This is in response to Linus work on packed refs. Additionally it
makes gitweb work with symrefs, too.

Do not parse refs by hand, using File::Find and reading individual
heads to get hash of reference, but use git-peek-remote output
instead. Assume that the hash for deref (with ^{}) always follows hash
for ref, and that we hav derefs only for tags objects; this removes
call to git_get_type (and git-cat-file -t invocation) for tags, which
speeds "summary" and "tags" views generation, but might slow
generation of "heads" view a bit. As of now we do not save and use the
deref hash.

Remove git_get_hash_by_ref while at it, as git_get_refs_list was the
only place it was used.

Signed-off-by: Jakub Narebski <jnareb@gmail.com>
---
 gitweb/gitweb.perl |   41 +++++++++++++++++++----------------------
 1 files changed, 19 insertions(+), 22 deletions(-)

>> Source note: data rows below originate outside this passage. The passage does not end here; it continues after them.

/-- On the component anabelioid at `(v, P)`: `(A × B)_v ×_{S_v} P ≅ P × B_v` over `P`, naturally in `B` —
THE comparison isomorphism of `isPullback_starV`. [cite: MochizukiSemiAnbd2006, Def. 2.2(i) p.23] -/
noncomputable def starToCoveringVIso (vc : A.fibreData.total.Vertex) :
    Over.star A ⋙ A.toCoveringV vc ≅ A.pullbackV vc :=
  (NatIso.ofComponents
    (fun B => Over.isoMk (A.isPullback_starV vc B).isoPullback (A.isPullback_starV vc B).isoPullback_hom_snd)
    (fun {B B'} g => by
      ext
      apply pullback.hom_ext
      · rw [Over.comp_left, Over.comp_left, Category.assoc, Category.assoc]
        erw [(A.isPullback_starV vc B').isoPullback_hom_fst]
        rw [Functor.comp_map, toCoveringV_map_left_fst]
        erw [(A.isPullback_starV vc B).isoPullback_hom_fst_assoc]
        exact A.starVMap_natural vc g
      · rw [Over.comp_left, Over.comp_left, Category.assoc, Category.assoc]
        erw [(A.isPullback_starV vc B').isoPullback_hom_snd]
        rw [Functor.comp_map, toCoveringV_map_left_snd]
        erw [(A.isPullback_starV vc B).isoPullback_hom_snd]
        exact Over.w _)).symm

/-- `starToCoveringVIso` then `starVMap` is the first projection of the pull-back.
[cite: MochizukiSemiAnbd2006, Def. 2.2(i) p.23] -/
@[reassoc] theorem starToCoveringVIso_hom_app_left_comp_starVMap (vc : A.fibreData.total.Vertex)
    (B : 𝒢.BObj) :
    ((A.starToCoveringVIso vc).hom.app B).left ≫ A.starVMap vc B = pullback.fst _ _ :=
  (A.isPullback_starV vc B).isoPullback_inv_fst

/-- `starToCoveringVIso` to `P`: the second projection of the pull-back.
[cite: MochizukiSemiAnbd2006, Def. 2.2(i) p.23] -/
@[reassoc] theorem starToCoveringVIso_hom_app_left_fst (vc : A.fibreData.total.Vertex) (B : 𝒢.BObj) :
    ((A.starToCoveringVIso vc).hom.app B).left ≫ Limits.prod.fst = pullback.snd _ _ := by
  have e := (A.isPullback_starV vc B).isoPullback_inv_snd
  change _ ≫ (prod.lift Limits.prod.fst (𝟙 _) ≫ Limits.prod.fst) = _ at e
  rw [prod.lift_fst] at e
  exact e
/-- **SEC-2b (K-charts of the event horizon).**  Let `K` be a Killing field on an open `U ⊇ 𝓔⁺`,
nowhere zero and null on `𝓔⁺`, locally tangent to `𝓔⁺` (integral curves from horizon points stay
on the horizon for a short time) and let `𝓔⁺` carry smooth local defining functions `F`
(`{F = 0} = 𝓔⁺`, `dF = c g(K, ·)`, `c ≠ 0`, programme HR).  Granted the K-chart kinematics
(brick SEC-1, first hypothesis) and the model-space shear (brick SEC-2a, second hypothesis), every
horizon point `p` has a K-chart: mutually inverse smooth `χ : W → O`, `χi : O → W`, `W ∋ p` open in
`U`, `χ p = 0`, straightening `K` (`dχ_x (K x) = e₀`) and flattening the horizon
(`x ∈ 𝓔⁺ ↔ (χ x) 1 = 0` on `W`).  Flow box (Lee 2012, Thm. 9.22) sheared by the HR defining
function; Chruściel–Costa 2008, §4.1 (structure of `𝓔⁺` near a point). -/
theorem stub_sec_kchart : (∀ (𝓑 : StationaryAFBlackHole.{0}) [𝓑.metric.HasLeviCivita] (U : Set 𝓑.carrier) (K : Π x : 𝓑.carrier, TangentSpace (𝓡 4) x), IsOpen U → 𝓑.horizon ⊆ U → 𝓑.metric.toPseudoRiemannianMetric.IsKillingFieldOn K U → ∀ (W : Set 𝓑.carrier) (O : Set E4) (χ : 𝓑.carrier → E4) (χi : E4 → 𝓑.carrier), IsOpen W → IsOpen O → W ⊆ U → (∀ x ∈ W, χ x ∈ O ∧ χi (χ x) = x) → (∀ y ∈ O, χi y ∈ W ∧ χ (χi y) = y) → ContMDiffOn (𝓡 4) 𝓘(ℝ, E4) ∞ χ W → ContMDiffOn 𝓘(ℝ, E4) (𝓡 4) ∞ χi O → (∀ x ∈ W, mfderiv (𝓡 4) 𝓘(ℝ, E4) χ x (K x) = EuclideanSpace.single 0 1) → (∀ x ∈ W, ∀ a b : ℝ, (∀ σ ∈ Ioo a b, χ x + σ • EuclideanSpace.single 0 1 ∈ O) → IsMIntegralCurveOn (fun σ : ℝ ↦ χi (χ x + σ • EuclideanSpace.single 0 1)) K (Ioo a b)) ∧ (∀ (γ : ℝ → 𝓑.carrier) (a b t₀ : ℝ), t₀ ∈ Ioo a b → IsMIntegralCurveOn γ K (Ioo a b) → (∀ t ∈ Ioo a b, γ t ∈ W) → ∀ t ∈ Ioo a b, χ (γ t) = χ (γ t₀) + (t - t₀) • EuclideanSpace.single 0 1) ∧ ((∀ p ∈ 𝓑.horizon, ∃ ε > (0 : ℝ), ∃ γ : ℝ → 𝓑.carrier, γ 0 = p ∧ IsMIntegralCurveOn γ K (Ioo (-ε) ε) ∧ ∀ t ∈ Ioo (-ε) ε, γ t ∈ 𝓑.horizon) → (∃ F : 𝓑.carrier → ℝ, ContinuousOn F W ∧ ∀ x ∈ W, x ∈ 𝓑.horizon ↔ F x = 0) → ∀ x ∈ W, ∀ a b : ℝ, a < 0 → 0 < b → (∀ σ ∈ Ioo a b, χ x + σ • EuclideanSpace.single 0 1 ∈ O) → x ∈ 𝓑.horizon → ∀ σ ∈ Ioo a b, χi (χ x + σ • EuclideanSpace.single 0 1) ∈ 𝓑.horizon)) → (∀ (f : E4 → ℝ) (S : Set E4) (k : E4), IsOpen S → (0 : E4) ∈ S → ContDiffOn ℝ ∞ f S → f 0 = 0 → k ≠ 0 → fderiv ℝ f 0 k = 0 → fderiv ℝ f 0 ≠ 0 → ∃ (O₁ O₂ : Set E4) (Θ Θi : E4 → E4), IsOpen O₁ ∧ IsOpen O₂ ∧ Convex ℝ O₂ ∧ (0 : E4) ∈ O₁ ∧ O₁ ⊆ S ∧ Θ 0 = 0 ∧ (∀ y ∈ O₁, Θ y ∈ O₂ ∧ Θi (Θ y) = y) ∧ (∀ z ∈ O₂, Θi z ∈ O₁ ∧ Θ (Θi z) = z) ∧ ContDiffOn ℝ ∞ Θ O₁ ∧ ContDiffOn ℝ ∞ Θi O₂ ∧ (∀ y ∈ O₁, fderiv ℝ Θ y k = EuclideanSpace.single 0 1) ∧ (∀ z ∈ O₂, z - (z 0) • EuclideanSpace.single 0 1 ∈ O₂) ∧ (∀ y ∈ O₁, (Θ y) 1 = f (Θi (Θ y - ((Θ y) 0) • EuclideanSpace.single 0 1)))) →
    ∀ (𝓑 : StationaryAFBlackHole.{0}) [𝓑.metric.HasLeviCivita] (U : Set 𝓑.carrier) (K : Π x : 𝓑.carrier, TangentSpace (𝓡 4) x), IsOpen U → 𝓑.horizon ⊆ U → 𝓑.metric.toPseudoRiemannianMetric.IsKillingFieldOn K U → (∀ p ∈ 𝓑.horizon, K p ≠ 0) → (∀ p ∈ 𝓑.horizon, 𝓑.metric.val p (K p) (K p) = 0) → (∀ p ∈ 𝓑.horizon, ∃ ε > (0 : ℝ), ∃ γ : ℝ → 𝓑.carrier, γ 0 = p ∧ IsMIntegralCurveOn γ K (Ioo (-ε) ε) ∧ ∀ t ∈ Ioo (-ε) ε, γ t ∈ 𝓑.horizon) → (∀ p ∈ 𝓑.horizon, ∃ W : Set 𝓑.carrier, IsOpen W ∧ p ∈ W ∧ W ⊆ U ∧ ∃ F : 𝓑.carrier → ℝ, ContMDiffOn (𝓡 4) 𝓘(ℝ, ℝ) ∞ F W ∧ (∀ x ∈ W, x ∈ 𝓑.horizon ↔ F x = 0) ∧ (∀ x ∈ W, x ∈ 𝓑.doc ↔ F x < 0) ∧ ∀ x ∈ W ∩ 𝓑.horizon, ∃ c : ℝ, c ≠ 0 ∧ ∀ w : TangentSpace (𝓡 4) x, mfderiv (𝓡 4) 𝓘(ℝ, ℝ) F x w = c * 𝓑.metric.val x (K x) w) →
    ∀ p ∈ 𝓑.horizon, ∃ (W : Set 𝓑.carrier) (O : Set E4) (χ : 𝓑.carrier → E4) (χi : E4 → 𝓑.carrier), IsOpen W ∧ IsOpen O ∧ W ⊆ U ∧ p ∈ W ∧ χ p = 0 ∧ (∀ x ∈ W, χ x ∈ O ∧ χi (χ x) = x) ∧ (∀ y ∈ O, χi y ∈ W ∧ χ (χi y) = y) ∧ ContMDiffOn (𝓡 4) 𝓘(ℝ, E4) ∞ χ W ∧ ContMDiffOn 𝓘(ℝ, E4) (𝓡 4) ∞ χi O ∧ (∀ x ∈ W, mfderiv (𝓡 4) 𝓘(ℝ, E4) χ x (K x) = EuclideanSpace.single 0 1) ∧ (∀ x ∈ W, x ∈ 𝓑.horizon ↔ χ x 1 = 0) := by
  intro hlines hshear 𝓑 _ U K hU hHU hKon hKne hKnull htan hdef p hp
  -- (1) the HR defining function about `p`
  obtain ⟨W₀, hW₀o, hpW₀, hW₀U, F, hF, hFhor, -, hFgrad⟩ := hdef p hp
  -- (2) the flow box of `K` about `p` inside `W₀`
  obtain ⟨ψ, hψ, hpψ, hψW₀, hψK₀, hψKs₀⟩ :=
    Literature.Geometry.Manifold.exists_chart_mfderiv_eq_const (V := K) hW₀o
      (hKon.contMDiffOn.mono hW₀U) hpW₀ (hKne p hp)
  set q₀ : E4 := ψ p with hq₀
  set k : E4 := K p with hk
  have hψK : ∀ x ∈ ψ.source, mfderiv (𝓡 4) 𝓘(ℝ, E4) ψ x (K x) = k := hψK₀
  have hψKs : ∀ x ∈ ψ.source, mfderiv 𝓘(ℝ, E4) (𝓡 4) ψ.symm (ψ x) k = K x := hψKs₀
  have hψmd : ψ.MDifferentiable (𝓡 4) (𝓡 4) :=
    ⟨(contMDiffOn_of_mem_maximalAtlas hψ).mdifferentiableOn (by simp),
      (contMDiffOn_symm_of_mem_maximalAtlas hψ).mdifferentiableOn (by simp)⟩
  have hq₀t : q₀ ∈ ψ.target := ψ.map_source hpψ
  have hpp : ψ.symm q₀ = p := ψ.left_inv hpψ
  -- (3) the model-space function `f z = F (ψ⁻¹ (z + ψ p))`
  set g : E4 → ℝ := F ∘ ψ.symm with hg
  set f : E4 → ℝ := fun z ↦ g (z + q₀) with hf
  set S : Set E4 := (fun z : E4 ↦ z + q₀) ⁻¹' ψ.target with hS
  have hSo : IsOpen S := ψ.open_target.preimage (continuous_add_const q₀)
  have h0S : (0 : E4) ∈ S := by
    show (0 : E4) + q₀ ∈ ψ.target
    rw [zero_add]
    exact hq₀t
  have hgm : ContMDiffOn 𝓘(ℝ, E4) 𝓘(ℝ, ℝ) ∞ g ψ.target :=
    hF.comp (contMDiffOn_symm_of_mem_maximalAtlas hψ) fun q hq ↦ hψW₀ (ψ.map_target hq)
  have hfs : ContDiffOn ℝ ∞ f S :=
    (contMDiffOn_iff_contDiffOn.1 hgm).comp (contDiff_id.add contDiff_const).contDiffOn
      fun z hz ↦ hz
  have hf0 : f 0 = 0 := by
    show F (ψ.symm ((0 : E4) + q₀)) = 0
    rw [zero_add, hpp]
    exact (hFhor p hpW₀).1 hp
  -- the differential of `f` at `0`: `df₀ v = dF_p (dψ⁻¹ v)`
  have hFd : MDifferentiableAt (𝓡 4) 𝓘(ℝ, ℝ) F p :=
    (hF.contMDiffAt (hW₀o.mem_nhds hpW₀)).mdifferentiableAt (by simp)
  have hψsd : MDifferentiableAt 𝓘(ℝ, E4) (𝓡 4) ψ.symm q₀ := hψmd.mdifferentiableAt_symm hq₀t
  have hgd : HasMFDerivAt 𝓘(ℝ, E4) 𝓘(ℝ, ℝ) g q₀
      ((mfderiv (𝓡 4) 𝓘(ℝ, ℝ) F p).comp (mfderiv 𝓘(ℝ, E4) (𝓡 4) ψ.symm q₀)) := by
    have h2 : HasMFDerivAt (𝓡 4) 𝓘(ℝ, ℝ) F (ψ.symm q₀) (mfderiv (𝓡 4) 𝓘(ℝ, ℝ) F p) := by
      rw [hpp]
      exact hFd.hasMFDerivAt
    exact h2.comp q₀ hψsd.hasMFDerivAt
  have hfd : ∀ v : E4, fderiv ℝ f 0 v =
      mfderiv (𝓡 4) 𝓘(ℝ, ℝ) F p (mfderiv 𝓘(ℝ, E4) (𝓡 4) ψ.symm q₀ v) := by
    intro v
    rw [hf, fderiv_comp_add_right, zero_add, ← mfderiv_eq_fderiv, hgd.mfderiv]
    rfl
  obtain ⟨c, hc0, hc⟩ := hFgrad p ⟨hpW₀, hp⟩
  have hkne : k ≠ 0 := hKne p hp
  have hk0 : fderiv ℝ f 0 k = 0 := by
    rw [hfd, hψKs p hpψ, hc, hKnull p hp, mul_zero]
  have hfne : fderiv ℝ f 0 ≠ 0 := by
    -- a vector `w` with `g(K p, w) ≠ 0` (nondegeneracy), read in the chart
    obtain ⟨w, hw⟩ : ∃ w : TangentSpace (𝓡 4) p, 𝓑.metric.val p (K p) w ≠ 0 := by
      by_contra h
      push Not at h
      exact hkne (𝓑.metric.nondegenerate p (K p) h)
    intro h0
    have h1 := hfd (mfderiv (𝓡 4) 𝓘(ℝ, E4) ψ p w)
    have h2 : mfderiv 𝓘(ℝ, E4) (𝓡 4) ψ.symm q₀ (mfderiv (𝓡 4) 𝓘(ℝ, E4) ψ p w) = w :=
      congrArg (fun L : TangentSpace (𝓡 4) p →L[ℝ] TangentSpace (𝓡 4) p ↦ L w)
        (hψmd.symm_comp_deriv hpψ)
    rw [h0, h2, hc, zero_apply] at h1
    exact mul_ne_zero hc0 hw h1.symm
  -- the shear of brick SEC-2a
  obtain ⟨O₁, O₂, Θ, Θi, hO₁o, hO₂o, hO₂c, h0O₁, hO₁S, hΘ0, hΘl, hΘr, hΘs, hΘis, hΘk, hO₂e,
    hΘ1⟩ := hshear f S k hSo h0S hfs hf0 hkne hk0 hfne
  -- (4) the K-chart
  set Θ' : E4 → E4 := fun y ↦ Θ (y - q₀) with hΘ'
  set χ : 𝓑.carrier → E4 := Θ' ∘ ψ with hχ
  set χi : E4 → 𝓑.carrier := ψ.symm ∘ fun z ↦ Θi z + q₀ with hχi
  set W : Set 𝓑.carrier := ψ.source ∩ ψ ⁻¹' ((fun y : E4 ↦ y - q₀) ⁻¹' O₁) with hW
  have hWo : IsOpen W := ψ.isOpen_inter_preimage (hO₁o.preimage (continuous_sub_right q₀))
  have hpW : p ∈ W := by
    refine ⟨hpψ, ?_⟩
    show ψ p - q₀ ∈ O₁
    rw [hq₀, sub_self]
    exact h0O₁
  have hWU : W ⊆ U := fun x hx ↦ hW₀U (hψW₀ hx.1)
  have hχp : χ p = 0 := by
    show Θ (ψ p - q₀) = 0
    rw [hq₀, sub_self]
    exact hΘ0
  have hχW : ∀ x ∈ W, χ x ∈ O₂ ∧ χi (χ x) = x := by
    intro x hx
    refine ⟨(hΘl _ hx.2).1, ?_⟩
    show ψ.symm (Θi (Θ (ψ x - q₀)) + q₀) = x
    rw [(hΘl _ hx.2).2, sub_add_cancel, ψ.left_inv hx.1]
  have hχiO : ∀ z ∈ O₂, χi z ∈ W ∧ χ (χi z) = z := by
    intro z hz
    have h1 : Θi z + q₀ ∈ ψ.target := hO₁S (hΘr z hz).1
    have h2 : ψ (ψ.symm (Θi z + q₀)) = Θi z + q₀ := ψ.right_inv h1
    refine ⟨⟨ψ.map_target h1, ?_⟩, ?_⟩
    · show ψ (ψ.symm (Θi z + q₀)) - q₀ ∈ O₁
      rw [h2, add_sub_cancel_right]
      exact (hΘr z hz).1
    · show Θ (ψ (ψ.symm (Θi z + q₀)) - q₀) = z
      rw [h2, add_sub_cancel_right]
      exact (hΘr z hz).2
  have hχc : ContMDiffOn (𝓡 4) 𝓘(ℝ, E4) ∞ χ W := by
    have hΘ'c : ContMDiffOn 𝓘(ℝ, E4) 𝓘(ℝ, E4) ∞ Θ' ((fun y : E4 ↦ y - q₀) ⁻¹' O₁) :=
      contMDiffOn_iff_contDiffOn.2
        (hΘs.comp (contDiff_id.sub contDiff_const).contDiffOn fun y hy ↦ hy)
    exact hΘ'c.comp ((contMDiffOn_of_mem_maximalAtlas hψ).mono inter_subset_left)
      fun x hx ↦ hx.2
  have hχic : ContMDiffOn 𝓘(ℝ, E4) (𝓡 4) ∞ χi O₂ :=
    (contMDiffOn_symm_of_mem_maximalAtlas hψ).comp
      (contMDiffOn_iff_contDiffOn.2 (hΘis.add contDiffOn_const)) fun z hz ↦ hO₁S (hΘr z hz).1
  have hχK : ∀ x ∈ W, mfderiv (𝓡 4) 𝓘(ℝ, E4) χ x (K x) = EuclideanSpace.single 0 1 := by
    intro x hx
    have hψx : MDifferentiableAt (𝓡 4) 𝓘(ℝ, E4) ψ x := hψmd.mdifferentiableAt hx.1
    have hΘd : DifferentiableAt ℝ Θ (ψ x - q₀) :=
      (hΘs.differentiableOn (by simp) _ hx.2).differentiableAt (hO₁o.mem_nhds hx.2)
    have hΘ'd : DifferentiableAt ℝ Θ' (ψ x) := by
      rw [hΘ', differentiableAt_comp_sub]
      exact hΘd
    have hΘ'm : MDifferentiableAt 𝓘(ℝ, E4) 𝓘(ℝ, E4) Θ' (ψ x) :=
      mdifferentiableAt_iff_differentiableAt.mpr hΘ'd
    rw [hχ, mfderiv_comp x hΘ'm hψx]
    show mfderiv 𝓘(ℝ, E4) 𝓘(ℝ, E4) Θ' (ψ x) (mfderiv (𝓡 4) 𝓘(ℝ, E4) ψ x (K x)) = _
    rw [hψK x hx.1, mfderiv_eq_fderiv, hΘ', fderiv_comp_sub]
    exact hΘk _ hx.2
  -- (5) the horizon clause, by the chart-line kinematics of brick SEC-1
  have hC := (hlines 𝓑 U K hU hHU hKon W O₂ χ χi hWo hO₂o hWU hχW hχiO hχc hχic hχK).2.2 htan
    ⟨F, hF.continuousOn.mono fun x hx ↦ hψW₀ hx.1, fun x hx ↦ hFhor x (hψW₀ hx.1)⟩
  have hline : ∀ x ∈ W, x ∈ 𝓑.horizon → ∀ τ : ℝ,
      χ x + τ • EuclideanSpace.single 0 1 ∈ O₂ →
        χi (χ x + τ • EuclideanSpace.single 0 1) ∈ 𝓑.horizon := by
    intro x hx hxh τ hτ
    obtain ⟨a, b, ha, hb, hτab, hsub⟩ := exists_Ioo_line_subset hO₂o hO₂c (hχW x hx).1 hτ
    exact hC x hx a b ha hb hsub hxh τ hτab
  have hhor : ∀ x ∈ W, x ∈ 𝓑.horizon ↔ χ x 1 = 0 := by
    intro x hx
    have hz : χ x ∈ O₂ := (hχW x hx).1
    have hzhO : χ x - (χ x 0) • EuclideanSpace.single 0 1 ∈ O₂ := hO₂e _ hz
    have hx' : χi (χ x - (χ x 0) • EuclideanSpace.single 0 1) ∈ W := (hχiO _ hzhO).1
    have hx'W₀ : χi (χ x - (χ x 0) • EuclideanSpace.single 0 1) ∈ W₀ := hψW₀ hx'.1
    -- `(χ x) 1 = F x̂`, the last clause of the shear
    have h1 : χ x 1 = F (χi (χ x - (χ x 0) • EuclideanSpace.single 0 1)) := hΘ1 _ hx.2
    have hfwd : x ∈ 𝓑.horizon →
        χi (χ x - (χ x 0) • EuclideanSpace.single 0 1) ∈ 𝓑.horizon := fun hxh ↦ by
      have h := hline x hx hxh (-(χ x 0)) (by rw [neg_smul, ← sub_eq_add_neg]; exact hzhO)
      rw [neg_smul, ← sub_eq_add_neg] at h
      exact h
    have hbwd : χi (χ x - (χ x 0) • EuclideanSpace.single 0 1) ∈ 𝓑.horizon →
        x ∈ 𝓑.horizon := fun h ↦ by
      have h2 : χ (χi (χ x - (χ x 0) • EuclideanSpace.single 0 1)) +
          (χ x 0) • EuclideanSpace.single 0 1 = χ x := by
        rw [(hχiO _ hzhO).2, sub_add_cancel]
      have h3 := hline _ hx' h (χ x 0) (by rw [h2]; exact hz)
      rw [h2, (hχW x hx).2] at h3
      exact h3
    rw [h1]
    exact ⟨fun h ↦ (hFhor _ hx'W₀).1 (hfwd h), fun h ↦ hbwd ((hFhor _ hx'W₀).2 h)⟩
  exact ⟨W, O₂, χ, χi, hWo, hO₂o, hWU, hpW, hχp, hχW, hχiO, hχc, hχic, hχK, hhor⟩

diff --git a/gitweb/gitweb.perl b/gitweb/gitweb.perl
index 25383bc..b4a890b 100755
--- a/gitweb/gitweb.perl
+++ b/gitweb/gitweb.perl
@@ -676,19 +676,6 @@ sub git_get_hash_by_path {
 ## ......................................................................
 ## git utility functions, directly accessing git repository
 
-# assumes that PATH is not symref
-sub git_get_hash_by_ref {
-	my $path = shift;
-
-	open my $fd, "$projectroot/$path" or return undef;
-	my $head = <$fd>;
-	close $fd;
-	chomp $head;
-	if ($head =~ m/^[0-9a-fA-F]{40}$/) {
-		return $head;
-	}
-}
-
 sub git_get_project_description {
 	my $path = shift;
 
@@ -1098,17 +1085,27 @@ sub git_get_refs_list {
 	my @reflist;
 
 	my @refs;
-	my $pfxlen = length("$projectroot/$project/$ref_dir");
-	File::Find::find(sub {
-		return if (/^\./);
-		if (-f $_) {
-			push @refs, substr($File::Find::name, $pfxlen + 1);
+	open my $fd, "-|", $GIT, "peek-remote", "$projectroot/$project/"
+		or return;
+	while (my $line = <$fd>) {
+		chomp $line;
+		if ($line =~ m/^([0-9a-fA-F]{40})\t$ref_dir\/?([^\^]+)$/) {
+			push @refs, { hash => $1, name => $2 };
+		} elsif ($line =~ m/^[0-9a-fA-F]{40}\t$ref_dir\/?(.*)\^\{\}$/ &&
+		         $1 eq $refs[-1]{'name'}) {
+			# most likely a tag is followed by its peeled
+			# (deref) one, and when that happens we know the
+			# previous one was of type 'tag'.
+			$refs[-1]{'type'} = "tag";
 		}
-	}, "$projectroot/$project/$ref_dir");
+	}
+	close $fd;
+
+	foreach my $ref (@refs) {
+		my $ref_file = $ref->{'name'};
+		my $ref_id   = $ref->{'hash'};
 
-	foreach my $ref_file (@refs) {
-		my $ref_id = git_get_hash_by_ref("$project/$ref_dir/$ref_file");
-		my $type = git_get_type($ref_id) || next;
+		my $type = $ref->{'type'} || git_get_type($ref_id) || next;
 		my %ref_item = parse_ref($ref_file, $ref_id, $type);
 
 		push @reflist, \%ref_item;
-- 
1.4.2

^ permalink raw reply related	[flat|nested] 9+ messages in thread

* Re: [PATCH (take 2)] gitweb: Do not parse refs by hand, use git-peek-remote instead
  2006-09-15  1:43   ` [PATCH (take 2)] " Jakub Narebski
@ 2006-09-15  6:15     ` Junio C Hamano
  2006-09-15  7:14       ` Jakub Narebski
  2006-09-15 10:49       ` Jakub Narebski
  0 siblings, 2 replies; 9+ messages in thread
From: Junio C Hamano @ 2006-09-15  6:15 UTC (permalink / raw)
  To: Jakub Narebski; +Cc: git

Jakub Narebski <jnareb@gmail.com> writes:

> This is in response to Linus work on packed refs. Additionally it
> makes gitweb work with symrefs, too.
>
> Do not parse refs by hand, using File::Find and reading individual
> heads to get hash of reference, but use git-peek-remote output
> instead.

Looks nicer.  Will apply.

Now, once we start doing this, it may make sense to rethink how
this function and git_get_references functions are used.  I
think

	git grep -n -e '^sub ' \
        	-e git_get_references \
                -e git_get_refs_list gitweb/gitweb.perl

would be instructive how wasteful the current code is.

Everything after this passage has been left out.